4.2 Formulate your question

Previously in this book, we have discussed the importance of properly formulating a question. Formulating a question can be a useful way to guide the exploratory data analysis process and to limit the exponential number of paths that can be taken with any sizeable dataset. In particular, a sharp question or hypothesis can serve as a dimension reduction tool that can eliminate variables that are not immediately relevant to the question.

For example, in this chapter we will be looking at an air pollution dataset from the U.S. Environmental Protection Agency (EPA). A general question one could as is

Are air pollution levels higher on the east coast than on the west coast?

But a more specific question might be

Are hourly ozone levels on average higher in New York City than they are in Los Angeles?

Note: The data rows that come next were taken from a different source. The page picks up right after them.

import Mathlib
import Summits.NavierStokesRegularity.NavierStokesRegularity.Theorems.EulerZoomLiouvillePowerGaugeEulerLiouvilleDriftClockInvariantMember
import HarnessLib

/-!
# «ANY INWARD DRIFT KILLS», X (K-w1-LEVEL): «ONE LEVEL AT ONE VORTICAL POINT KILLS» — the band deficit above ONE Bernoulli level through ONE vortical point clocks that point
# (crux `EulerZoomLiouville.PowerGaugeEulerLiouville` = stmt-NavierStokesRegularity-19832, THE ONE STATEMENT `stub_selfSimilarC2Needle`; LEAD key K-w1-LEVEL 2026-08-28, `HasFastVorticalChannel` alt 10)

Route `EulerZoomLiouville` (NavierStokesRegularity), crux E; width seat ns-ezl-w1 g6 on the LEAD's key K-w1-LEVEL (ns-typeII-p2 g13).  The engines
`DriftClock.powerClock_of_scaleBandDeficit` / `…_of_widePowerBandDeficit` (and the LEAD's `…_of_decayingBandDeficit`, `ChannelClock.logClock_of_channel`)
consume `hdef : ∀ h, ∃ R₀, …` ONLY at the single level `h = ℋ(x₀) − 1` of the blob centre and produce the clock AT `x₀`; since v88 a clock at ONE ball kills
(`NeedleRace.selfSimilar_ae_eq_zero_of_localPowerClockC2`).  Here the level is a datum: ONE vortical `x₀`, ONE level `h < ℋ_{P′}(x₀)`, and the scale-indexed
(resp. power-law) band deficit on the far vortical part of `{ℋ_{P′} > h}` — the instance `O = {ℋ_{P′} > h}` of the level-free engine
`DriftClock.powerClockAt_of_invariantBandDeficit` (`…DriftClockInvariant`: open by continuity of `ℋ`, backward-invariant by
`DriftClock.backwardInvariant_bernoulliSuperlevel`).  Notation: `W y = γy + V y`, `γ = 1/(2+ρ)`, `ℛ = ⟪y, W y⟫`, `a(y) = ‖W y‖² + γℛ + ⟪y, DV(y)(W y)⟫`.

* `DriftClock.powerClockAt_of_scaleBandDeficit_level` — scale-indexed `κ(R)`, `a(R)` + budget, at one level through one vortical point ⇒ clock AT that point.
* `DriftClock.powerClockAt_of_powerBandDeficit_level` — power-law `κb‖y‖^{−p}`, `a₀‖y‖^{−q}`, `0 ≤ p < ρ`, `0 ≤ q < 2+ρ+p`, idem.
* **`Loc.selfSimilar_ae_eq_zero_of_powerBandDeficitC2_level`** / **`Past.selfSimilar_ae_eq_zero_of_powerBandDeficitC2_level_past`** — members (crux hypotheses
  verbatim, `0 < ρ ≤ ½`, exact self-similarity about the origin / about `(T, x₀)` for `τ < T₁`, `V ∈ C²`): for every classical pressure `P′` SOME vortical `x₀`,
  SOME level `h < ℋ_{P′}(x₀)` and a radius beyond which every vortical point of `{ℋ_{P′} > h}` in the band `−κb‖y‖^{−e₁} ≤ ℛ ≤ 0` has `a ≥ a₀‖y‖^{−e₂}`
  ⇒ `u = 0` a.e.  ⊇ alternative 9 (`∀ h`).  PORTRAIT GAIN (LEAD): the needle carries circular, centripetally balanced vortical cells ABOVE EVERY VORTICAL
  BERNOULLI LEVEL, hence at arbitrarily high Bernoulli values on the `sup_{curl ≠ 0} ℋ = +∞` branch.

WHAT THIS IS NOT: not NS, not E — corollaries + strata on the model lattice; DENT 0 on the registered stubs; 19832 OPEN; NS regularity is NOT proved; no summit
statement is proved by this seat. [folklore; ConstantinIgnatovaVicol2026Putative §3.4–§3.5]
-/
noncomputable section

-- flat `Theorems/<Route><Decl>…` files of one crux share the namespace of the crux (tree convention: `Summit.<S>.<S>.…`)
set_option linter.dupNamespace false

open Set Filter Topology Metric Function MeasureTheory
open scoped RealInnerProductSpace NNReal ENNReal

namespace Summit.NavierStokesRegularity.NavierStokesRegularity.Theorems.PowerGaugeEulerLiouville

open Literature.Analysis Literature.Analysis.FluidPDE

namespace DriftClock

/-- **ONE LEVEL AT ONE VORTICAL POINT, scale-indexed form**: a vortical `x₀`, a level `h < ℋ_{P′}(x₀)`, the scale-indexed band deficit on the far vortical part of
`{ℋ_{P′} > h}` and the budget `2κ(R)/a(R) + 3R²/κ(R) ≤ c′R^{2+ρ}` eventually ⇒ the power residence clock AT `x₀` (every `c′ > 0`).
= `powerClockAt_of_invariantBandDeficit` at `O = {ℋ_{P′} > h}`. [folklore; ConstantinIgnatovaVicol2026Putative §3.4–§3.5] -/
theorem powerClockAt_of_scaleBandDeficit_level {ρ : ℝ} (hρ : 0 < ρ) (hρh : ρ ≤ 1 / 2)
    {V : EuclideanSpace ℝ (Fin 3) → EuclideanSpace ℝ (Fin 3)} {P' : EuclideanSpace ℝ (Fin 3) → ℝ}
    (hprof : IsSelfSimilarEulerProfile (1 / (2 + ρ)) 0 V P') {κ a : ℝ → ℝ} (hκ : ∀ R : ℝ, 0 < R → 0 < κ R)
    (ha : ∀ R : ℝ, 0 < R → 0 < a R) {x₀ : EuclideanSpace ℝ (Fin 3)} (hx₀ : curl V x₀ ≠ 0) {h : ℝ}
    (hh : h < selfSimilarBernoulli (1 / (2 + ρ)) 0 V P' x₀)
    (hdef : ∃ R₀ : ℝ, ∀ (R : ℝ) (y : EuclideanSpace ℝ (Fin 3)), R₀ ≤ ‖y‖ → ‖y‖ ≤ 2 * R →
      h < selfSimilarBernoulli (1 / (2 + ρ)) 0 V P' y → curl V y ≠ 0 →
        -κ R ≤ ⟪y, selfSimilarTransport (1 / (2 + ρ)) 0 V y⟫ → ⟪y, selfSimilarTransport (1 / (2 + ρ)) 0 V y⟫ ≤ 0 →
        a R ≤ ‖selfSimilarTransport (1 / (2 + ρ)) 0 V y‖ ^ 2 +
          (1 / (2 + ρ)) * ⟪y, selfSimilarTransport (1 / (2 + ρ)) 0 V y⟫ +
          ⟪y, fderiv ℝ V y (selfSimilarTransport (1 / (2 + ρ)) 0 V y)⟫)
    (hbudget : ∀ c' : ℝ, 0 < c' → ∀ᶠ R : ℝ in atTop, 2 * κ R / a R + 3 * R ^ 2 / κ R ≤ c' * R ^ (2 + ρ)) :
    ∀ c' : ℝ, 0 < c' → ∃ r : ℝ, 0 < r ∧ ∃ R₀ : ℝ,
      ∀ R : ℝ, R₀ ≤ R → ∀ (V' : EuclideanSpace ℝ (Fin 3) → EuclideanSpace ℝ (Fin 3)) (K Rbig : ℝ), ContDiff ℝ 2 V' →
        (∀ y, ‖fderiv ℝ V' y‖ ≤ K) → 2 * R < Rbig →
        (∀ w ∈ ball (0 : EuclideanSpace ℝ (Fin 3)) Rbig, V' w = V w) →
        (volume (ball x₀ r ∩ {y | ∀ σ ∈ Icc 0 (c' * R ^ (2 + ρ)),
          ‖ODE.evolutionMap (fun _ : ℝ => selfSimilarTransport (1 / (2 + ρ)) 0 V') 0 (-σ) y‖ ≤ 2 * R})).toReal ≤
          (volume (ball x₀ r)).toReal / 2 := by
  obtain ⟨R₀, hR₀⟩ := hdef
  have hγ2 : 1 / (2 + ρ) ≤ 1 / 2 := one_div_le_one_div_of_le two_pos (by linarith)
  exact powerClockAt_of_invariantBandDeficit hρ hρh hprof (O := {y | h < selfSimilarBernoulli (1 / (2 + ρ)) 0 V P' y})
    (isOpen_lt continuous_const hprof.contDiff_selfSimilarBernoulli.continuous)
    (backwardInvariant_bernoulliSuperlevel hprof hγ2 h) hκ ha
    (fun R y hyO hy1 hy2 hc hlo hhi => hR₀ R y hy1 hy2 hyO hc hlo hhi) hbudget hh hx₀

/-- **ONE LEVEL AT ONE VORTICAL POINT, power-law form** (`0 ≤ p < ρ`, `0 ≤ q < 2+ρ+p`): a vortical `x₀`, a level `h < ℋ_{P′}(x₀)` and a radius beyond which every
vortical point of `{ℋ_{P′} > h}` in the band `−κb‖y‖^{−p} ≤ ℛ ≤ 0` has `a ≥ a₀‖y‖^{−q}` ⇒ the power residence clock AT `x₀` (every `c′ > 0`).
= `powerClockAt_of_invariantPowerBandDeficit` at `O = {ℋ_{P′} > h}`. [folklore; ConstantinIgnatovaVicol2026Putative §3.4–§3.5] -/
theorem powerClockAt_of_powerBandDeficit_level {ρ : ℝ} (hρ : 0 < ρ) (hρh : ρ ≤ 1 / 2)
    {V : EuclideanSpace ℝ (Fin 3) → EuclideanSpace ℝ (Fin 3)} {P' : EuclideanSpace ℝ (Fin 3) → ℝ}
    (hprof : IsSelfSimilarEulerProfile (1 / (2 + ρ)) 0 V P') {κb a₀ p q : ℝ} (hκb : 0 < κb) (ha₀ : 0 < a₀)
    (hp0 : 0 ≤ p) (hpρ : p < ρ) (hq0 : 0 ≤ q) (hqρ : q < 2 + ρ + p)
    {x₀ : EuclideanSpace ℝ (Fin 3)} (hx₀ : curl V x₀ ≠ 0) {h : ℝ} (hh : h < selfSimilarBernoulli (1 / (2 + ρ)) 0 V P' x₀)
    (hdef : ∃ R₀ : ℝ, ∀ y : EuclideanSpace ℝ (Fin 3), R₀ ≤ ‖y‖ →
      h < selfSimilarBernoulli (1 / (2 + ρ)) 0 V P' y → curl V y ≠ 0 →
        -(κb * ‖y‖ ^ (-p)) ≤ ⟪y, selfSimilarTransport (1 / (2 + ρ)) 0 V y⟫ → ⟪y, selfSimilarTransport (1 / (2 + ρ)) 0 V y⟫ ≤ 0 →
        a₀ * ‖y‖ ^ (-q) ≤ ‖selfSimilarTransport (1 / (2 + ρ)) 0 V y‖ ^ 2 +
          (1 / (2 + ρ)) * ⟪y, selfSimilarTransport (1 / (2 + ρ)) 0 V y⟫ +
          ⟪y, fderiv ℝ V y (selfSimilarTransport (1 / (2 + ρ)) 0 V y)⟫) :
    ∀ c' : ℝ, 0 < c' → ∃ r : ℝ, 0 < r ∧ ∃ R₀ : ℝ,
      ∀ R : ℝ, R₀ ≤ R → ∀ (V' : EuclideanSpace ℝ (Fin 3) → EuclideanSpace ℝ (Fin 3)) (K Rbig : ℝ), ContDiff ℝ 2 V' →
        (∀ y, ‖fderiv ℝ V' y‖ ≤ K) → 2 * R < Rbig →
        (∀ w ∈ ball (0 : EuclideanSpace ℝ (Fin 3)) Rbig, V' w = V w) →
        (volume (ball x₀ r ∩ {y | ∀ σ ∈ Icc 0 (c' * R ^ (2 + ρ)),
          ‖ODE.evolutionMap (fun _ : ℝ => selfSimilarTransport (1 / (2 + ρ)) 0 V') 0 (-σ) y‖ ≤ 2 * R})).toReal ≤
          (volume (ball x₀ r)).toReal / 2 := by
  obtain ⟨R₀, hR₀⟩ := hdef
  have hγ2 : 1 / (2 + ρ) ≤ 1 / 2 := one_div_le_one_div_of_le two_pos (by linarith)
  exact powerClockAt_of_invariantPowerBandDeficit hρ hρh hprof (O := {y | h < selfSimilarBernoulli (1 / (2 + ρ)) 0 V P' y})
    (isOpen_lt continuous_const hprof.contDiff_selfSimilarBernoulli.continuous)
    (backwardInvariant_bernoulliSuperlevel hprof hγ2 h) hκb ha₀ hp0 hpρ hq0 hqρ (Rf := R₀)
    (fun y hyO hy1 hc hlo hhi => hR₀ y hy1 hyO hc hlo hhi) hh hx₀

end DriftClock

/-- **EXACTLY SELF-SIMILAR MEMBERS WITH A POWER-LAW BAND DEFICIT ABOVE ONE LEVEL THROUGH ONE VORTICAL POINT ARE TRIVIAL** (crux hypotheses verbatim, `0 < ρ ≤ ½`,
exact self-similarity about the origin, `V ∈ C²`; exponents `0 ≤ e₁ < ρ`, `0 ≤ e₂ < 2+ρ+e₁`).  Proof = classical pressure ⇒ `DriftClock.powerClockAt_of_powerBandDeficit_level`
⇒ `NeedleRace.selfSimilar_ae_eq_zero_of_localPowerClockC2` («one clocked ball kills»). [folklore; ConstantinIgnatovaVicol2026Putative §3.4–§3.5] -/
theorem Loc.selfSimilar_ae_eq_zero_of_powerBandDeficitC2_level {ρ : ℝ} (hρ : 0 < ρ) (hρ1 : ρ ≤ 1 / 2)
    {u : ℝ → EuclideanSpace ℝ (Fin 3) → EuclideanSpace ℝ (Fin 3)} {p : ℝ → EuclideanSpace ℝ (Fin 3) → ℝ}
    {H : ℝ → EuclideanSpace ℝ (Fin 3) → EuclideanSpace ℝ (Fin 3) →L[ℝ] EuclideanSpace ℝ (Fin 3)} {c : ℝ≥0}
    (hsw : IsSuitableWeakSolutionOn (slab (EuclideanSpace ℝ (Fin 3)) (Iio 0) isOpen_Iio) 0 0 u p)
    (hH : HasWeakSpatialGradientOn (slab (EuclideanSpace ℝ (Fin 3)) (Iio 0) isOpen_Iio) u H)
    (hgauge : ∀ a : ℝ, 0 < a →
      ENNReal.ofReal (a ^ (2 * ρ)) * cknA a (0 : ℝ × EuclideanSpace ℝ (Fin 3)) u +
          ENNReal.ofReal (a ^ ρ) * cknE a (0 : ℝ × EuclideanSpace ℝ (Fin 3)) H +
        ENNReal.ofReal (a ^ (2 * ρ)) * cknD a (0 : ℝ × EuclideanSpace ℝ (Fin 3)) p ≤ (c : ℝ≥0∞))
    {V : EuclideanSpace ℝ (Fin 3) → EuclideanSpace ℝ (Fin 3)} {P : EuclideanSpace ℝ (Fin 3) → ℝ}
    (hu : ∀ τ : ℝ, τ < 0 → u τ = selfSimilarCollapse (1 / (2 + ρ)) 0 V τ)
    (hp : ∀ τ : ℝ, τ < 0 → p τ = selfSimilarCollapsePressure (1 / (2 + ρ)) 0 P τ)
    (hV : ContDiff ℝ 2 V) {κb a₀ e₁ e₂ : ℝ} (hκb : 0 < κb) (ha₀ : 0 < a₀)
    (he₁ : 0 ≤ e₁) (he₁ρ : e₁ < ρ) (he₂ : 0 ≤ e₂) (he₂ρ : e₂ < 2 + ρ + e₁)
    (hB : ∀ P' : EuclideanSpace ℝ (Fin 3) → ℝ, IsSelfSimilarEulerProfile (1 / (2 + ρ)) 0 V P' →
      ∃ x₀ : EuclideanSpace ℝ (Fin 3), curl V x₀ ≠ 0 ∧ ∃ h : ℝ, h < selfSimilarBernoulli (1 / (2 + ρ)) 0 V P' x₀ ∧
        ∃ R₀ : ℝ, ∀ y : EuclideanSpace ℝ (Fin 3), R₀ ≤ ‖y‖ →
          h < selfSimilarBernoulli (1 / (2 + ρ)) 0 V P' y → curl V y ≠ 0 →
            -(κb * ‖y‖ ^ (-e₁)) ≤ ⟪y, selfSimilarTransport (1 / (2 + ρ)) 0 V y⟫ →
            ⟪y, selfSimilarTransport (1 / (2 + ρ)) 0 V y⟫ ≤ 0 →
            a₀ * ‖y‖ ^ (-e₂) ≤ ‖selfSimilarTransport (1 / (2 + ρ)) 0 V y‖ ^ 2 +
              (1 / (2 + ρ)) * ⟪y, selfSimilarTransport (1 / (2 + ρ)) 0 V y⟫ +
              ⟪y, fderiv ℝ V y (selfSimilarTransport (1 / (2 + ρ)) 0 V y)⟫) :
    uncurry u =ᵐ[volume.restrict (Iio (0 : ℝ) ×ˢ (univ : Set (EuclideanSpace ℝ (Fin 3))))] 0 := by
  have hρ1' : ρ < 1 := by linarith
  -- ### a classical pressure for the profile
  have hD : ∀ a : ℝ, 0 < a → ENNReal.ofReal (a ^ (2 * ρ)) *
      cknD a (0 : ℝ × EuclideanSpace ℝ (Fin 3)) p ≤ (c : ℝ≥0∞) :=
    fun a ha => le_trans le_add_self (hgauge a ha)
  have hpm : AEStronglyMeasurable (uncurry p)
      (volume.restrict (Iio (0 : ℝ) ×ˢ (univ : Set (EuclideanSpace ℝ (Fin 3))))) := by
    have := hsw.distributional.2.2.1.aestronglyMeasurable
    simpa [slab] using this
  have hPm := aestronglyMeasurable_pressureProfile hpm hp
  have hDprof := profile_pressure_weight_of_gaugeD hρ hρ1' hpm hp hD
  have hP1 : LocallyIntegrable P volume :=
    EnergySaturation.locallyIntegrable_pressure_of_weight hρ1' hPm
      (ENNReal.mul_ne_top ENNReal.ofReal_ne_top ENNReal.coe_ne_top) hDprof
  obtain ⟨P', hprof⟩ :=
    WeakToClassical.exists_isSelfSimilarEulerProfile_of_contDiff hsw.distributional hu hp hV hP1
  -- ### the vortical point, its level, and the clock at that point
  obtain ⟨x₀, hx₀, h, hh, hdef⟩ := hB P' hprof
  have hclock := DriftClock.powerClockAt_of_powerBandDeficit_level hρ hρ1 hprof hκb ha₀ he₁ he₁ρ he₂ he₂ρ hx₀ hh hdef
  -- ### «one clocked ball kills»
  exact NeedleRace.selfSimilar_ae_eq_zero_of_localPowerClockC2 hρ hρ1 hsw hH hgauge hu hp hV
    (fun c' hc' => ⟨x₀, hclock c' hc'⟩)

namespace Past

variable {ρ T T₁ : ℝ}
  {u : ℝ → EuclideanSpace ℝ (Fin 3) → EuclideanSpace ℝ (Fin 3)} {p : ℝ → EuclideanSpace ℝ (Fin 3) → ℝ}
  {H : ℝ → EuclideanSpace ℝ (Fin 3) → EuclideanSpace ℝ (Fin 3) →L[ℝ] EuclideanSpace ℝ (Fin 3)} {c : ℝ≥0}
  {V : EuclideanSpace ℝ (Fin 3) → EuclideanSpace ℝ (Fin 3)} {P : EuclideanSpace ℝ (Fin 3) → ℝ}

/-- **PAST-EXACT MEMBER WITH A POWER-LAW BAND DEFICIT ABOVE ONE LEVEL THROUGH ONE VORTICAL POINT IS TRIVIAL** (crux hypotheses verbatim, `0 < ρ ≤ ½`; exact
self-similarity about `(T, x₀)` for `τ < T₁`, `T₁ ≤ 0`, `T₁ ≤ T`; `V ∈ C²`; the vortical point of the profile is `x₁`).  Proof = `Past.exists_isSelfSimilarEulerProfile` ⇒
`DriftClock.powerClockAt_of_powerBandDeficit_level` ⇒ `NeedleRace.selfSimilar_ae_eq_zero_of_localPowerClockC2_past`. [folklore; ConstantinIgnatovaVicol2026Putative §3.4–§3.5] -/
theorem selfSimilar_ae_eq_zero_of_powerBandDeficitC2_level_past (hρ : 0 < ρ) (hρh : ρ ≤ 1 / 2) (hT₁ : T₁ ≤ 0)
    (hTT₁ : T₁ ≤ T) (x₀ : EuclideanSpace ℝ (Fin 3))
    (hsw : IsSuitableWeakSolutionOn (slab (EuclideanSpace ℝ (Fin 3)) (Iio 0) isOpen_Iio) 0 0 u p)
    (hH : HasWeakSpatialGradientOn (slab (EuclideanSpace ℝ (Fin 3)) (Iio 0) isOpen_Iio) u H)
    (hgauge : ∀ a : ℝ, 0 < a →
      ENNReal.ofReal (a ^ (2 * ρ)) * cknA a (0 : ℝ × EuclideanSpace ℝ (Fin 3)) u +
          ENNReal.ofReal (a ^ ρ) * cknE a (0 : ℝ × EuclideanSpace ℝ (Fin 3)) H +
        ENNReal.ofReal (a ^ (2 * ρ)) * cknD a (0 : ℝ × EuclideanSpace ℝ (Fin 3)) p ≤ (c : ℝ≥0∞))
    (hu : ∀ τ : ℝ, τ < T₁ → u τ = fun x => selfSimilarCollapse (1 / (2 + ρ)) T V τ (x - x₀))
    (hp : ∀ τ : ℝ, τ < T₁ → p τ = fun x => selfSimilarCollapsePressure (1 / (2 + ρ)) T P τ (x - x₀))
    (hV : ContDiff ℝ 2 V) {κb a₀ e₁ e₂ : ℝ} (hκb : 0 < κb) (ha₀ : 0 < a₀)
    (he₁ : 0 ≤ e₁) (he₁ρ : e₁ < ρ) (he₂ : 0 ≤ e₂) (he₂ρ : e₂ < 2 + ρ + e₁)
    (hB : ∀ P' : EuclideanSpace ℝ (Fin 3) → ℝ, IsSelfSimilarEulerProfile (1 / (2 + ρ)) 0 V P' →
      ∃ x₁ : EuclideanSpace ℝ (Fin 3), curl V x₁ ≠ 0 ∧ ∃ h : ℝ, h < selfSimilarBernoulli (1 / (2 + ρ)) 0 V P' x₁ ∧
        ∃ R₀ : ℝ, ∀ y : EuclideanSpace ℝ (Fin 3), R₀ ≤ ‖y‖ →
          h < selfSimilarBernoulli (1 / (2 + ρ)) 0 V P' y → curl V y ≠ 0 →
            -(κb * ‖y‖ ^ (-e₁)) ≤ ⟪y, selfSimilarTransport (1 / (2 + ρ)) 0 V y⟫ →
            ⟪y, selfSimilarTransport (1 / (2 + ρ)) 0 V y⟫ ≤ 0 →
            a₀ * ‖y‖ ^ (-e₂) ≤ ‖selfSimilarTransport (1 / (2 + ρ)) 0 V y‖ ^ 2 +
              (1 / (2 + ρ)) * ⟪y, selfSimilarTransport (1 / (2 + ρ)) 0 V y⟫ +
              ⟪y, fderiv ℝ V y (selfSimilarTransport (1 / (2 + ρ)) 0 V y)⟫) :
    uncurry u =ᵐ[volume.restrict (Iio (0 : ℝ) ×ˢ (univ : Set (EuclideanSpace ℝ (Fin 3))))] 0 := by
  -- ### a classical pressure for the profile (far-past extension)
  obtain ⟨P', hprof⟩ := exists_isSelfSimilarEulerProfile hρ hT₁ hTT₁ hsw.distributional hu hp hV
  -- ### the vortical point, its level, and the clock at that point
  obtain ⟨x₁, hx₁, h, hh, hdef⟩ := hB P' hprof
  have hclock := DriftClock.powerClockAt_of_powerBandDeficit_level hρ hρh hprof hκb ha₀ he₁ he₁ρ he₂ he₂ρ hx₁ hh hdef
  -- ### «one clocked ball kills» (past twin)
  exact NeedleRace.selfSimilar_ae_eq_zero_of_localPowerClockC2_past hρ hρh hT₁ hTT₁ x₀ hsw hH hgauge hu hp hV
    (fun c' hc' => ⟨x₁, hclock c' hc'⟩)

end Past

end Summit.NavierStokesRegularity.NavierStokesRegularity.Theorems.PowerGaugeEulerLiouville

end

Note that both questions may be of interest, and neither is right or wrong. But the first question requires looking at all pollutants across the entire east and west coasts, while the second question only requires looking at single pollutant in two cities.

It’s usually a good idea to spend a few minutes to figure out what is the question you’re really interested in, and narrow it down to be as specific as possible (without becoming uninteresting).

For this chapter, we will consider the following question:

Do counties in the eastern United States have higher ozone levels than counties in the western United States?

As a side note, one of the most important questions you can answer with an exploratory data analysis is “Do I have the right data to answer this question?” Often this question is difficult to answer at first, but can become more clear as we sort through and look at the data.